El hostelero les ofreció la única habitación disponible, la que estaba en el segundo piso, justo enfrente de la de él. La mujer le dijo que solo estarían tres días y le pagó por adelantado.
-No quisiera ser entrometido, pero… ¿a qué se debe su visita? Este pueblo no es muy turístico que digamos -sonrió el hombre- No tenemos mucho visitantes de afuera.
-Es... Mi hija está un poco enferma -dijo ella, mirándolo de reojo- El médico le recomendó aire puro.
Viéndola más detenidamente, el hostelero se percató que la mujer tenía varias cicatrices parecidas a pinchazos en ambos brazos, como si se hubiera clavado muchos alfileres o agujas al mismo tiempo. Ésta, incomoda, los cruzó y fue hasta las escaleras que daban a la segunda planta.

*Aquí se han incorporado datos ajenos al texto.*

/-- `0 < 1 − x_c²·B_T(x_c,1)` (`x_c² < 1`, `B_T ≤ 1`), so the solved threshold below is a genuine positive number.
[cite: DuminilCopinSmirnov2012, §3, eq. (4) (B_T ≤ 1)] -/
theorem one_sub_sq_mul_stripBlim_pos {T : ℕ} (hT : 1 ≤ T) : 0 < 1 - hexCriticalFugacity ^ 2 * stripBlim T := by
  have hB1 := stripBlim_le_one hT
  have hB0 := stripBlim_nonneg hT
  have hq := hexCriticalFugacity_sq_eq_one_sub
  have hs1 : 1 < Real.sqrt 2 := by
    rw [show (1 : ℝ) = Real.sqrt 1 by simp]
    exact Real.sqrt_lt_sqrt zero_le_one (by norm_num)
  nlinarith

/-! ### The solved threshold and the excess bound -/

/-- **The §4.5 display solved for `y`:  `y_{T+1} ≤ y*/(1 − x_c²·B_T(x_c,1))`** (`T ≥ 1`).  At `y = y*/(1 − x_c² B_T)` one has
`cos(3π/8)·x_c·B_T + β(y) = 0` exactly (`√2 cos(3π/8) = x_c`, `β(y) = (y*−y)/(√2 y)`).
[cite: BeatonBousquetMelouDeGierDuminilCopinGuttmann2014, §4.5, eq. (20) and the display after it (arXiv v5 p. 15, printed at y = y_c: "0 ≤ 1/B_{T+1}(x_c,y_c) ≤ α x_c + (1/B_T(x_c,1)) · (y* − y_c)/(y_c(y* − 1))"; for general y < y_{T+1} in the earlier arXiv version §4.5), solved for y — lane step; with Theorem 10 (p. 14)] -/
theorem stripYT_succ_le_div {T : ℕ} (hT : 1 ≤ T) :
    stripYT (T + 1) ≤ yStar / (1 - hexCriticalFugacity ^ 2 * stripBlim T) := by
  have hD := one_sub_sq_mul_stripBlim_pos hT
  have hyS : 0 < yStar := yStar_pos
  have hs : (0 : ℝ) < Real.sqrt 2 := by positivity
  have hy : 0 < yStar / (1 - hexCriticalFugacity ^ 2 * stripBlim T) := div_pos hyS hD
  refine stripYT_succ_le_of_le hT hy (le_of_eq ?_)
  rw [cos_three_pi_div_eight_eq]
  unfold betaY yStar
  have h1 : (1 : ℝ) + Real.sqrt 2 ≠ 0 := by positivity
  field_simp
  ring

/-- **`y_{T+1} − y* ≤ B_T(x_c,1)`** for every `T ≥ 1`: the strip threshold excess over `y* = 1+√2` is at most the critical bridge
generating function of the strip one narrower (`y*·x_c²·B_T/(1 − x_c² B_T) ≤ B_T` since `y* x_c² = √2/2 = 1 − x_c²` and `B_T ≤ 1`).
Not stated in [BBdGDCG14] (whose §4.5 takes `T → ∞` at once); it is the quantitative content of their display.
[cite: BeatonBousquetMelouDeGierDuminilCopinGuttmann2014, §4.5, eq. (20) and the display after it (arXiv v5 p. 15, printed at y = y_c) with Theorem 10 (p. 14), Theorem 2 (p. 3: y_c = 1+√2 = y*) and Corollary 8 (p. 12: "y_T decreases to the critical fugacity y_c"); finite-T excess bound — lane derivation, not in print] -/
theorem stripYT_succ_sub_yStar_le {T : ℕ} (hT : 1 ≤ T) : stripYT (T + 1) - yStar ≤ stripBlim T := by
  have h := stripYT_succ_le_div hT
  have hD := one_sub_sq_mul_stripBlim_pos hT
  have hB1 := stripBlim_le_one hT
  have hB0 := stripBlim_nonneg hT
  have hq := hexCriticalFugacity_sq_eq_one_sub
  have hs2 : Real.sqrt 2 ^ 2 = 2 := Real.sq_sqrt (by norm_num)
  have hs0 : (0 : ℝ) ≤ Real.sqrt 2 := Real.sqrt_nonneg 2
  have hq0 : 0 ≤ 1 - Real.sqrt 2 / 2 := by rw [← hq]; positivity
  have key : yStar / (1 - hexCriticalFugacity ^ 2 * stripBlim T) ≤ yStar + stripBlim T := by
    rw [div_le_iff₀ hD, hq]
    unfold yStar
    nlinarith [mul_nonneg (mul_nonneg hq0 hB0) (sub_nonneg.2 hB1)]
  linarith

/-- Two-sided: **`y_{T+1} ∈ [y*, y* + B_T(x_c,1)]`** (`T ≥ 1`; lower half = tree `yStar_le_stripYT`, §4.2).
[cite: BeatonBousquetMelouDeGierDuminilCopinGuttmann2014, §4.2 eq. (17) (arXiv v5 p. 14) and §4.5, eq. (20) and the display after it (p. 15, printed at y = y_c); finite-T form — lane derivation] -/
theorem stripYT_succ_mem_Icc_yStar {T : ℕ} (hT : 1 ≤ T) :
    stripYT (T + 1) ∈ Set.Icc yStar (yStar + stripBlim T) :=
  ⟨yStar_le_stripYT (by omega), by linarith [stripYT_succ_sub_yStar_le hT]⟩

/-- The same in the strip's own width: **`y_T − y* ≤ B_{T−1}(x_c,1)`** for `T ≥ 2`.
[cite: BeatonBousquetMelouDeGierDuminilCopinGuttmann2014, §4.5, eq. (20) and the display after it (arXiv v5 p. 15, printed at y = y_c); finite-T excess bound — lane derivation, not in print] -/
theorem stripYT_sub_yStar_le {T : ℕ} (hT : 2 ≤ T) : stripYT T - yStar ≤ stripBlim (T - 1) := by
  obtain ⟨T, rfl⟩ : ∃ T', T = T' + 1 := ⟨T - 1, by omega⟩
  simpa using stripYT_succ_sub_yStar_le (T := T) (by omega)

/-! ### The explicit rate -/

/-- **Explicit rate of `y_T → y*`:  `y_{T+1} − (1+√2) ≤ 5·(ln T)^{-1/3}`** for every `T ≥ 2`, from `y_{T+1} − y* ≤ B_T(x_c,1)` and
Glazman–Manolescu's decay with the tree's explicit constant (`hexBridgeLogDecay : B_T(x_c) ≤ 5 (ln T)^{-1/3}`, `T ≥ 2`).
[cite: BeatonBousquetMelouDeGierDuminilCopinGuttmann2014, Corollary 8 (arXiv v5 p. 12: "y_T decreases to the critical fugacity y_c"), Theorem 2 (p. 3) and §4.5 (p. 15); explicit (very weak) rate — lane composite of the finite-T excess bound with GM19, not in print]
[cite: GlazmanManolescu2019, Proposition 1.1 and eq. (3)] -/
theorem stripYT_succ_sub_yStar_le_log {T : ℕ} (hT : 2 ≤ T) :
    stripYT (T + 1) - yStar ≤ 5 * (Real.log T) ^ (-(1 : ℝ) / 3) :=
  (stripYT_succ_sub_yStar_le (by omega)).trans (hexBridgeLogDecay T hT)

-Será mejor que subamos. Estamos muy cansadas.
-Si, claro, señora, por favor sigan.
Al llegar a la habitación, el hombre no podía apartar la vista de la niña, quien se había sentado en la cama y con parsimonia y delicadeza desenredaba de su pequeño cuerpo y extremidades su larga extensión de cabello. Aquella trenza debía medir unos dos metro y medio, pensó el desconcertado hombre. Por un momento tuvo la impresión de que aquella cosa se movía por si sola, ahí encima de las sabanas. Sintió un ligero estremecimiento al verse tocado por esos ojos tan negros e inexpresivos de la pequeña.
-Es... muy callada la niña - alcanzó a decir.
-De nacimiento -dijo la mujer- Es sordomuda.
-Eh...bueno, yo las dejo- exclamó presuroso por salir de aquel cuarto- La cena es a las siete en el comedor.
-No se preocupe. No creo que bajemos -dijo ella, mirando por la ventana cómo caía la noche- Ya nos vamos a acostar. Cierre al salir.
-Hasta mañana, entonces, señora.
Al cerrar la puerta, cuando estuvo afuera, pudo escuchar a la mujer como si estuviera regañando a su hija, luego silencio, después susurros y lo que parecía un leve llanto. Estaba pegando más la oreja a la puerta cuando sintió que algo se movía a sus pies. Miró hacia abajo y vio asustado que unos negros cabellos salían por debajo de la puerta. Sin pensarlo dos veces se largó de ahí.
Ya muy entrada la noche, el hostelero daba vueltas y vueltas en la cama sin poder dormir, y cuando por fin se acercaba a alcanzar el sueño, horribles pesadillas lo asediaban. En uno de aquellos agobiantes momentos, se encontró paralizado, incapaz de ejecutar el más mínimo movimiento. Con la respiración contenida, escuchó un sonido extraño, acuciante; algo reptaba en el suelo y subía a su cama. El sudor perlaba su frente al sentir la angustiosa caricia de ese algo en la oscuridad. Luego, una especie de mordisco, ese algo se hincó en su piel, perforando, buscando. Trató de gritar, fue inútil. Antes de quedarse dormido, vio en medio de las tinieblas una figura de mediana estatura, quien con ojos como brasas encendidas lo observaba, impávida, expectante.
El hostelero despertó de repente, bostezó con fastidio al darse cuenta que todavía era de noche. Un ardor en su antebrazo lo hizo incorporar. Se levantó y prendió la luz, percatándose que tenía una especie de mancha abultada y llena de pequeños puntos rojizos que le producían un escozor terrible. De pronto, un grito espantoso, sobrenatural, estremeció las paredes. El alarido pareció provenir de la habitación de las recién llegadas, estaba seguro. Rápidamente salió de su habitación y golpeó con fuerza en la puerta de las extrañas visitantes.
-¡Señora! ¿Están bien?
Algunos de los otros huéspedes llegaron a ver qué pasaba y le preguntaban al hostelero por aquel espeluznante grito.
-No sé qué pasa, la señora no contesta - dijo, volviendo a tocar más fuerte.
En ese momento la puerta se abrió lentamente y apareció la mujer. Tenía el rostro desencajado y la mirada pérdida. En sus manos temblorosas traía un cuchillo goteando sangre.
-Tuve que hacerlo... tuve que hacerlo - balbuceaba
Cuando entraron a la habitación todos quedaron estupefactos. Ahí, en el piso, retorciéndose en su agonía, la trenza mutilada se desangraba a borbotones por el mortal corte del que había sido objeto. La niña, pálida como el mármol, yacía inmóvil en la cama en medio de las ya rojizas y apelmazadas sábanas. Apenas sí respiraba, mientras la vida se le escapaba por cada uno de sus cabellos cortados. Sólo sus ojos seguían fijos, inexpresivos, mirando, mirando.